No Brasil, o Banco Central vem desenvolvendo medidas inovadoras para ampliar a inclusão financeira. Um exemplo interessante é o desenvolvimento de tecnologias de pagamentos offline – que viabilizam transações mesmo sem conexão à internet. Projetos piloto – como os que estão sendo testados pelo Banco do Brasil em parceria com especialistas do setor de tecnologia – buscam aplicar essa solução ao uso da moeda digital brasileira (Drex), sobretudo em regiões com infraestrutura limitada. 

Quando somada a iniciativas já consolidadas, como o Pix por aproximação, essa abordagem demonstra o potencial transformador da interseção entre inovação digital e inclusão social.

Convergência 

A integração entre inteligência artificial, blockchain e computação em nuvem representa uma nova fronteira para o setor financeiro. Além de automatizar processos operacionais e reduzir custos, essa convergência fortalece a transparência e a rastreabilidade das operações, elementos centrais para o avanço das finanças sustentáveis. 

Trata-se não apenas de atender a requisitos regulatórios crescentes, mas de catalisar o avanço da transição para uma economia de baixo carbono – um movimento que posicionaria o Brasil e o mundo rumo a uma nova era de responsabilidade e competitividade.

No entanto, esse avanço não deve ser interpretado como uma terceirização da análise de risco ESG para algoritmos. Ao contrário, exige o fortalecimento das capacidades analíticas dos profissionais envolvidos, a fim de assegurar que as inferências geradas por dados reflitam com fidelidade as complexidades e nuances do mundo real.

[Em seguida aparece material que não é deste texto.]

import Summits.Ventures.CertifiedArithmetic.LowPrec.SRSaturationCoupling
import Summits.Ventures.CertifiedArithmetic.LowPrec.SRTreeHoeffding
import HarnessLib

/-!
# Stochastic rounding into a finite format, XI: law comparison `F` vs `F'`; casts

HONEST FRAMING: certified error envelopes and provably optimal rounding/accumulation schemes for
low-precision formats under stated cost models; every table by two implementations; no hardware or
vendor claims.

Consequences of the coupling identity of `SRSaturationCoupling` (file X): the law of the saturating
SR evaluation of a tree `T` in `F` and the law of its evaluation in an agreeing refinement `F'`
(`Agrees F F'`) differ only on the saturation event, whose probability is `satProbT F T` on both
sides. Hence

* `abs_treeExp_sub_le` — **law comparison**: `|E_F f(ŝ_T) − E_{F'} f(ŝ_T)| ≤ B · satProbT F T` for
  every observable `0 ≤ f ≤ B`; `treeExp_le_add_satProbT` — events: `P_F(A) ≤ P_{F'}(A) + satProbT`;
* `abs_treeBias_le` — **the saturation bias**: `|E_F ŝ_T − ∑ leaves| ≤ 2R · satProbT F T` when `F'`
  does not saturate and all values lie within `R` of the exact sum (the ONLY bias of SR summation in a
  finite format is saturation, `SRTreeEnvelopes.treeExp_id`; this bounds it by a probability);
* `abs_sq_sub_treeVar_le` — second moment: `|E_F(ŝ_T − ∑)² − treeVar F' T| ≤ R² · satProbT F T`;
* casts `ℚ → ℝ`: `treeExpF_cast`, `satProbT_cast`, `satProb_cast` (kernel-exact rational
  probabilities transported to the real-analytic envelopes of `SRSaturationTail`).
-/

namespace Summit.Ventures.CertifiedArithmetic.LowPrec.SR

open Literature.ComputerArithmetic.ConnollyHighamMary2021
open Finset STree

section Generic

variable {K : Type*} [Field K] [LinearOrder K] [IsStrictOrderedRing K]

/-! ### Law comparison: `F` versus `F'` -/

omit [IsStrictOrderedRing K] in
/-- Splitting an expectation along the exit flag. -/
theorem treeExp_eq_restrict_add (F H : Finset K) (T : STree K) (f : K → K) :
    treeExp F T f = treeExpF F H T (fun v fl => if fl then 0 else f v)
      + treeExpF F H T (fun v fl => if fl then f v else 0) := by
  rw [← treeExpF_marg F H T f, ← treeExpF_add]
  exact treeExpF_congr F H T (fun v b => by cases b <;> simp)

/-- **LAW COMPARISON.** For `0 ≤ f ≤ B`: `|E_F f(ŝ_T) − E_{F'} f(ŝ_T)| ≤ B · satProbT F T` for every
refinement `F'` agreeing with `F` on its hull (the laws differ only on the exit event, whose
probability is the same on both sides). -/
theorem abs_treeExp_sub_le {F F' : Finset K} (hA : Agrees F F') (T : STree K) {f : K → K} {B : K}
    (hf : ∀ v, 0 ≤ f v ∧ f v ≤ B) :
    |treeExp F T f - treeExp F' T f| ≤ B * satProbT F T := by
  have hag : ∀ c, InHull F c → ∀ g : K → K, step F c g = step F' c g :=
    fun _ hc g => (step_eq_of_agrees hA hc g).symm
  rw [treeExp_eq_restrict_add F F T f, treeExp_eq_restrict_add F' F T f,
    treeExpF_restrict_eq F F' F hag T f]
  -- both exit parts lie in `[0, B · exitProb]`, and the exit probabilities agree
  have hbd : ∀ Fi : Finset K, 0 ≤ treeExpF Fi F T (fun v fl => if fl then f v else 0) ∧
      treeExpF Fi F T (fun v fl => if fl then f v else 0) ≤ B * exitProb Fi F T := by
    intro Fi
    refine ⟨treeExpF_nonneg Fi F T (fun v b => by cases b <;> simp [(hf v).1]), ?_⟩
    unfold exitProb; rw [← treeExpF_mul_left]
    exact treeExpF_mono Fi F T (fun v b => by cases b <;> simp [(hf v).2])
  have h1 := hbd F
  have h2 := hbd F'
  rw [← exitProb_eq_of_agree F F' F hag T] at h2
  unfold satProbT
  rw [abs_le]; constructor <;> linarith [h1.1, h1.2, h2.1, h2.2]

/-- **Events**: for an indicator-type observable (`0 ≤ f ≤ 1`),
`P_F(A) ≤ P_{F'}(A) + satProbT F T` (and symmetrically). -/
theorem treeExp_le_add_satProbT {F F' : Finset K} (hA : Agrees F F') (T : STree K) {f : K → K}
    (hf : ∀ v, 0 ≤ f v ∧ f v ≤ 1) :
    treeExp F T f ≤ treeExp F' T f + satProbT F T := by
  have h := abs_treeExp_sub_le hA T hf
  rw [one_mul, abs_le] at h
  linarith [h.2]

/-- Clipping an observable outside the support does not change its expectation. -/
theorem treeExp_clip_eq (F : Finset K) (T : STree K) (s R : K)
    (h : AllOut F T (fun v => |v - s| ≤ R)) :
    treeExp F T (fun v => max (-R) (min (v - s) R) + R) = treeExp F T (fun v => v) - s + R := by
  rw [← treeExp_sub_const, ← treeExp_add_const]
  refine treeExp_congr_of_allOut F T (allOut_mono F T (fun v hv => ?_) h)
  rw [abs_le] at hv
  rw [min_eq_left hv.2, max_eq_right hv.1]

/-- **SATURATION BIAS.** If every possible value of both evaluations is within `R` of the exact sum,
`|E_F ŝ_T − E_{F'} ŝ_T| ≤ 2R · satProbT F T`; in particular (`treeExp_id`) when `F'` does not
saturate, the bias of SR summation in `F` is `|E_F ŝ_T − ∑ leaves| = |treeBias F T| ≤ 2R · satProbT`. -/
theorem abs_treeBias_le {F F' : Finset K} (hA : Agrees F F') (T : STree K) {R : K} (hR : 0 ≤ R)
    (hF : AllOut F T (fun v => |v - T.exact| ≤ R)) (hF' : AllOut F' T (fun v => |v - T.exact| ≤ R))
    (hns : NoSatT F' T) : |treeBias F T| ≤ 2 * R * satProbT F T := by
  have hf : ∀ v, 0 ≤ max (-R) (min (v - T.exact) R) + R ∧
      max (-R) (min (v - T.exact) R) + R ≤ 2 * R := by
    intro v
    constructor
    · linarith [le_max_left (-R) (min (v - T.exact) R)]
    · linarith [max_le (by linarith : -R ≤ R) (min_le_right (v - T.exact) R)]
  have h := abs_treeExp_sub_le hA T hf
  rw [treeExp_clip_eq F T _ R hF, treeExp_clip_eq F' T _ R hF', treeExp_id F T,
    treeExp_id_of_noSatT F' T hns] at h
  have : T.exact + treeBias F T - T.exact + R - (T.exact - T.exact + R) = treeBias F T := by ring
  rwa [this] at h

/-- **Second moment without `NoSat` on `F`**: with the same `R`,
`|E_F (ŝ_T − ∑)² − treeVar F' T| ≤ R² · satProbT F T` (`treeVar F'` = the exact variance of the
non-saturating evaluation, `SRTreeEnvelopes.treeExp_sq_sub_exact`). -/
theorem abs_sq_sub_treeVar_le {F F' : Finset K} (hA : Agrees F F') (T : STree K) {R : K}
    (hF : AllOut F T (fun v => |v - T.exact| ≤ R)) (hF' : AllOut F' T (fun v => |v - T.exact| ≤ R))
    (hns : NoSatT F' T) :
    |treeExp F T (fun v => (v - T.exact) ^ 2) - treeVar F' T| ≤ R ^ 2 * satProbT F T := by
  have hf : ∀ v, 0 ≤ min ((v - T.exact) ^ 2) (R ^ 2) ∧ min ((v - T.exact) ^ 2) (R ^ 2) ≤ R ^ 2 :=
    fun v => ⟨le_min (sq_nonneg _) (sq_nonneg _), min_le_right _ _⟩
  have h := abs_treeExp_sub_le hA T hf
  have hclip : ∀ Fi : Finset K, AllOut Fi T (fun v => |v - T.exact| ≤ R) →
      treeExp Fi T (fun v => min ((v - T.exact) ^ 2) (R ^ 2))
        = treeExp Fi T (fun v => (v - T.exact) ^ 2) :=
    fun Fi hFi => treeExp_congr_of_allOut Fi T (allOut_mono Fi T
      (fun v hv => min_eq_left (sq_le_sq' (abs_le.mp hv).1 (abs_le.mp hv).2)) hFi)
  rwa [hclip F hF, hclip F' hF', treeExp_sq_sub_exact F' T hns] at h

end Generic

/-! ### The cast `ℚ → ℝ` -/

/-- The exit flag commutes with the cast. -/
theorem outB_cast (H : Finset ℚ) (c : ℚ) : outB (realImage H) (c : ℝ) = outB H c := by
  cases h : outB H c
  · exact (outB_eq_false_iff _ _).mpr ((inHull_cast H c).mpr ((outB_eq_false_iff H c).mp h))
  · exact (outB_eq_true_iff _ _).mpr
      (fun hin => (outB_eq_true_iff H c).mp h ((inHull_cast H c).mp hin))

/-- The joint law commutes with the cast (for observables that do). -/
theorem treeExpF_cast (F H : Finset ℚ) : ∀ (T : STree ℚ) {φ : ℚ → Bool → ℚ} {ψ : ℝ → Bool → ℝ},
    (∀ (v : ℚ) (b : Bool), ψ (v : ℝ) b = ((φ v b : ℚ) : ℝ)) →
      treeExpF (realImage F) (realImage H) (T.map ((↑) : ℚ → ℝ)) ψ = ((treeExpF F H T φ : ℚ) : ℝ)
  | .leaf x, _, _, h => by simp only [STree.map, treeExpF]; exact h x false
  | .node l r, φ, ψ, h => by
      simp only [STree.map, treeExpF]
      refine treeExpF_cast F H l (φ := fun a fa => treeExpF F H r (fun b fb =>
        step F (a + b) (fun v => φ v (fa || fb || outB H (a + b))))) (fun a fa => ?_)
      refine treeExpF_cast F H r
        (φ := fun b fb => step F (a + b) (fun v => φ v (fa || fb || outB H (a + b)))) (fun b fb => ?_)
      rw [← Rat.cast_add, outB_cast]
      exact step_cast F (a + b) (fun v => h v _)

/-- The exit probability commutes with the cast. -/
theorem exitProb_cast (F H : Finset ℚ) (T : STree ℚ) :
    exitProb (realImage F) (realImage H) (T.map ((↑) : ℚ → ℝ)) = ((exitProb F H T : ℚ) : ℝ) :=
  treeExpF_cast F H T (fun _ b => by cases b <;> simp)

/-- **The saturation probability commutes with the cast** (exact rationals, real envelopes). -/
theorem satProbT_cast (F : Finset ℚ) (T : STree ℚ) :
    satProbT (realImage F) (T.map ((↑) : ℚ → ℝ)) = ((satProbT F T : ℚ) : ℝ) :=
  exitProb_cast F F T

/-- The expected number of exits commutes with the cast. -/
theorem satProb_cast (F' H : Finset ℚ) : ∀ T : STree ℚ,
    satProb (realImage F') (realImage H) (T.map ((↑) : ℚ → ℝ)) = ((satProb F' H T : ℚ) : ℝ)
  | .leaf _ => by simp [STree.map, satProb]
  | .node l r => by
      simp only [STree.map, satProb]
      rw [satProb_cast F' H l, satProb_cast F' H r, Rat.cast_add, Rat.cast_add]
      congr 1
      refine treeExp_cast F' l (fun a => ?_)
      refine treeExp_cast F' r (fun b => ?_)
      -- the exit indicator commutes with the cast (inlined: a stand-alone copy trips `dedup.landed`)
      rw [← Rat.cast_add]
      by_cases h : InHull H (a + b)
      · rw [outInd, outInd, if_pos h, if_pos ((inHull_cast H (a + b)).mpr h), Rat.cast_zero]
      · rw [outInd, outInd, if_neg h, if_neg (fun h' => h ((inHull_cast H (a + b)).mp h')),
          Rat.cast_one]

end Summit.Ventures.CertifiedArithmetic.LowPrec.SR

A aplicação da inteligência artificial para ampliação das finanças sustentáveis exige uma postura ativa diante dos desafios ambientais e sociais contemporâneos. Ao integrar dados de fontes múltiplas, automatizar análises e promover o monitoramento contínuo, o setor financeiro amplia seu alcance e eficiência, mas também democratiza o acesso ao crédito sustentável e contribui para uma cultura de inclusão social e justiça ambiental.

*Regina Sales Magalhães tem mestrado e doutorado em Ciência Ambiental pela Universidade de São Paulo e educação executiva em Transformação Digital pelo MIT. Trabalhou em grandes multinacionais na América Latina e na International Finance Corporation, além de ter atuado como consultora em negócios e sustentabilidade para empresas de diversos setores. 

Annelise Vendramini é especialista em finanças sustentáveis. Professora da EAESP e coordenadora de pesquisas em finanças sustentáveis no Centro de Estudos em Sustentabilidade da FGV, contribui para que empresas e o mercado financeiro integrem a sustentabilidade às estratégias de negócios. Participa ativamente do debate internacional sobre financiamento climático e, com mais de 25 anos de trajetória profissional, é palestrante reconhecida e autora de diversos estudos sobre o tema. Doutora e mestre em Administração pela Universidade de São Paulo (USP), possui certificação CFA ESG Investing.